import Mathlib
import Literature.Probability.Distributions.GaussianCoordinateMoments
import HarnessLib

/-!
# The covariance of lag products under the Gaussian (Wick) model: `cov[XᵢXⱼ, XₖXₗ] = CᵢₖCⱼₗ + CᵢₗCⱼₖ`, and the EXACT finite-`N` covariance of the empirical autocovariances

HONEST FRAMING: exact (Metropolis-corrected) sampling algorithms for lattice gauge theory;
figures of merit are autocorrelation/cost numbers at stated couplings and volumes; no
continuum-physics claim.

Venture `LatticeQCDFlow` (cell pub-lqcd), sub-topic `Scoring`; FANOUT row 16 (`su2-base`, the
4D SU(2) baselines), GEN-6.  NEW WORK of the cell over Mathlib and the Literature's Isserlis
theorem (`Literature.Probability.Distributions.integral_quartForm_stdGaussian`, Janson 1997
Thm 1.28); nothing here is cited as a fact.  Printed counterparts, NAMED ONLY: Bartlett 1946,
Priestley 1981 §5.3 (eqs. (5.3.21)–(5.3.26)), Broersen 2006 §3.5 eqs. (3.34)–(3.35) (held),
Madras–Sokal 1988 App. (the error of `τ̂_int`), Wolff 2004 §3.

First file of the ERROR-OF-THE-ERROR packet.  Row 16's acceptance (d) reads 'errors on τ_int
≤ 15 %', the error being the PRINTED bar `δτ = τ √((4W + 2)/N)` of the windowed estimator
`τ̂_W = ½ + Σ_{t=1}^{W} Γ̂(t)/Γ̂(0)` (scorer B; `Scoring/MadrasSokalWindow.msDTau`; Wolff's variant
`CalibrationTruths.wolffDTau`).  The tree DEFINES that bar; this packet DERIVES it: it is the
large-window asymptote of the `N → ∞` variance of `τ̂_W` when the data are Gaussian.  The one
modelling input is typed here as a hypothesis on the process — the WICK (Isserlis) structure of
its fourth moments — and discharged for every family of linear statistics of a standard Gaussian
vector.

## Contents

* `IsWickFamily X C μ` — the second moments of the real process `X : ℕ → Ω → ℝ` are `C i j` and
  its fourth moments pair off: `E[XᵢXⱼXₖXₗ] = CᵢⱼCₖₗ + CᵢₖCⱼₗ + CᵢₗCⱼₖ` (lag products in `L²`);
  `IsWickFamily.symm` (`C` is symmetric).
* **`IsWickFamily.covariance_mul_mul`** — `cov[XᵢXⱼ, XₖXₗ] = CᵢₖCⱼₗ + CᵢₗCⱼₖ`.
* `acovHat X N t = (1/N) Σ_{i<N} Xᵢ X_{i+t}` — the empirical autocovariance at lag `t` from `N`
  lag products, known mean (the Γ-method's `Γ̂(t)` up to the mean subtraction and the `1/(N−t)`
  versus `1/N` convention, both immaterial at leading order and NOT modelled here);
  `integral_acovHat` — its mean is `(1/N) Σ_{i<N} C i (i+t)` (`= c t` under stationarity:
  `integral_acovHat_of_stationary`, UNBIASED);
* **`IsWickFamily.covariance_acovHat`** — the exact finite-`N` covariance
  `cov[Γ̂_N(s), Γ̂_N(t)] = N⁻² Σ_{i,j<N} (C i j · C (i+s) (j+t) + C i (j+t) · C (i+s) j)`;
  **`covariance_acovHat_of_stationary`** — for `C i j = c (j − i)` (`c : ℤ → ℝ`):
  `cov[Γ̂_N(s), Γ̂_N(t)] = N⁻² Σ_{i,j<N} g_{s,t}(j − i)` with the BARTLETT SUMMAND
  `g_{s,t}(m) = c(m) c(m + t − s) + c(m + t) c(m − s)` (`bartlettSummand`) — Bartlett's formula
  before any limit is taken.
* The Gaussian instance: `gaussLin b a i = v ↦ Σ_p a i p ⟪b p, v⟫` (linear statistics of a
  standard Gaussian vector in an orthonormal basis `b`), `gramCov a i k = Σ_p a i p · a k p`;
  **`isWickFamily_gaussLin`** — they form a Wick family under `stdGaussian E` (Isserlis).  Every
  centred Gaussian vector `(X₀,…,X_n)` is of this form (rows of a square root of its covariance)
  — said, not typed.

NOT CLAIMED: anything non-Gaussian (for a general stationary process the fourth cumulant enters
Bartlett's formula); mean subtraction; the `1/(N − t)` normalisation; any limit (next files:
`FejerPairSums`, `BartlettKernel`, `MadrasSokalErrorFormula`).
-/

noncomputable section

---

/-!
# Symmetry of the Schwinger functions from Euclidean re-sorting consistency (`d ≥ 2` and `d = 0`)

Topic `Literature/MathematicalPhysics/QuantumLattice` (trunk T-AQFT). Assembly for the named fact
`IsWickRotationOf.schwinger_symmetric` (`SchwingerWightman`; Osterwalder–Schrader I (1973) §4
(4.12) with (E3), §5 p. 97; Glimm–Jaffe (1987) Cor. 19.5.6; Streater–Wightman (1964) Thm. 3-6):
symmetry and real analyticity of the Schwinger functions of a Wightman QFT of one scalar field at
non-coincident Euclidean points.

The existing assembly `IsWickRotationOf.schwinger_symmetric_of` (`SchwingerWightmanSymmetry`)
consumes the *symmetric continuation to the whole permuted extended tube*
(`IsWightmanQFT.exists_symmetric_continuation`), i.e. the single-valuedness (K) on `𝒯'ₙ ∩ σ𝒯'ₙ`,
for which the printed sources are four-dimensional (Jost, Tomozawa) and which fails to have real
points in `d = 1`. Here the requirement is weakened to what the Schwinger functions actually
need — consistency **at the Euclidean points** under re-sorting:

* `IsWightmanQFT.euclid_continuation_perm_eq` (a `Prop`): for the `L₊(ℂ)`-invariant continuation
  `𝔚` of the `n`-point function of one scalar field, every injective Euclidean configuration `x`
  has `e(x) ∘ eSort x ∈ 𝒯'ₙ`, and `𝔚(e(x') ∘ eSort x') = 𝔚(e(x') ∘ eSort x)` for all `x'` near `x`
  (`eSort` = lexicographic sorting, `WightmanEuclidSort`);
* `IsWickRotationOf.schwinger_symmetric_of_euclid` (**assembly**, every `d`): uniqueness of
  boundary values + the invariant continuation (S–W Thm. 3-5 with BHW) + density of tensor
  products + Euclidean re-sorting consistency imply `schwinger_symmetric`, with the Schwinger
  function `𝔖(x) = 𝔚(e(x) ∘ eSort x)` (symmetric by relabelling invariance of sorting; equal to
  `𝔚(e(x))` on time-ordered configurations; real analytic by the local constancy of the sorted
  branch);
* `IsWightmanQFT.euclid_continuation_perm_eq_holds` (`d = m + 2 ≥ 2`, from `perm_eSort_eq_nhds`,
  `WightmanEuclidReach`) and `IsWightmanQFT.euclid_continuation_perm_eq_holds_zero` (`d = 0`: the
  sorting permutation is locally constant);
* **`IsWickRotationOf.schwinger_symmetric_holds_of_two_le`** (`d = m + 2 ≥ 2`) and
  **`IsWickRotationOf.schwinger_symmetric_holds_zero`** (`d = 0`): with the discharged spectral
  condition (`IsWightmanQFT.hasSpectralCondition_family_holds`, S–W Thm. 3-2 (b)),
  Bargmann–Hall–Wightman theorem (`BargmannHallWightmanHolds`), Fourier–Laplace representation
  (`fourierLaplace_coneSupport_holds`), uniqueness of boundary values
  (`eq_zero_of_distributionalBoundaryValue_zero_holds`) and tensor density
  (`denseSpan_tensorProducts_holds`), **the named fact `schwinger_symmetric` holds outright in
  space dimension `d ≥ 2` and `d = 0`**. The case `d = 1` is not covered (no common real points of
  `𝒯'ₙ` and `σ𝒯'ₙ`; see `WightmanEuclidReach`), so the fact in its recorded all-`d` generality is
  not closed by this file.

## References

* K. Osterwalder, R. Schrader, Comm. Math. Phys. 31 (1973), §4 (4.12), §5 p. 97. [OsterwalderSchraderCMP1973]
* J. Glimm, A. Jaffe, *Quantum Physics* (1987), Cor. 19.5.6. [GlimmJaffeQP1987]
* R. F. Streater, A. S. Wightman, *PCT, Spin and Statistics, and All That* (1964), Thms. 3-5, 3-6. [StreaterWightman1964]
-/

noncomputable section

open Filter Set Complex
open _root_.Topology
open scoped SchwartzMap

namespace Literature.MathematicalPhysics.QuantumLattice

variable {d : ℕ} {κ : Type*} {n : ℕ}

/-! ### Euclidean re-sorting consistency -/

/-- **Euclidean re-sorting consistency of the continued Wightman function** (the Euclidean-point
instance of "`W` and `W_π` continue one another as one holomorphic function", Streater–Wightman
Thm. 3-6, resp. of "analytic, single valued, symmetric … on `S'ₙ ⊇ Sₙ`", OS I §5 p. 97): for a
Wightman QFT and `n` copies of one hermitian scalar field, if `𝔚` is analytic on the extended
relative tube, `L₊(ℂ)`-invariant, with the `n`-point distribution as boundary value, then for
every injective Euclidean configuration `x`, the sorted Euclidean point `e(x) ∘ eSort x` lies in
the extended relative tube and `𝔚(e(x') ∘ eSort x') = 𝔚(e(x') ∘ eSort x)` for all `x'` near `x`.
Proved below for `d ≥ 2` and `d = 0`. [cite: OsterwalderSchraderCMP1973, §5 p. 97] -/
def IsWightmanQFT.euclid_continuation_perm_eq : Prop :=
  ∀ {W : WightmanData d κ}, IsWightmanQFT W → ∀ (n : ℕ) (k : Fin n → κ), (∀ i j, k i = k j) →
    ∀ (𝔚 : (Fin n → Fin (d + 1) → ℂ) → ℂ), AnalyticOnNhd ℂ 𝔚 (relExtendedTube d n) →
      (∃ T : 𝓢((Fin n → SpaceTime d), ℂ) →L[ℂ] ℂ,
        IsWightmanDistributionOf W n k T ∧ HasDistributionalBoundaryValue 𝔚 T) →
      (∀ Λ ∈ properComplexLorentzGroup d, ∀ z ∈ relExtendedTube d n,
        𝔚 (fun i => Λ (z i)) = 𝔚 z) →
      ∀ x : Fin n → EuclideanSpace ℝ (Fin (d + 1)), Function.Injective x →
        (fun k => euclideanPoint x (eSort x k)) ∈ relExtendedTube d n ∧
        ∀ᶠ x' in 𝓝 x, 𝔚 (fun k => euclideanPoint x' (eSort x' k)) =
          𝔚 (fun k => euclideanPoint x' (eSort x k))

What is expected >>
Gather each line of the records holding the string "with".

Output for this task >>
  `cov[Γ̂_N(s), Γ̂_N(t)] = N⁻² Σ_{i,j<N} g_{s,t}(j − i)` with the BARTLETT SUMMAND
(4.12) with (E3), §5 p. 97; Glimm–Jaffe (1987) Cor. 19.5.6; Streater–Wightman (1964) Thm. 3-6):
  boundary values + the invariant continuation (S–W Thm. 3-5 with BHW) + density of tensor
  products + Euclidean re-sorting consistency imply `schwinger_symmetric`, with the Schwinger
  **`IsWickRotationOf.schwinger_symmetric_holds_zero`** (`d = 0`): with the discharged spectral
relative tube, `L₊(ℂ)`-invariant, with the `n`-point distribution as boundary value, then for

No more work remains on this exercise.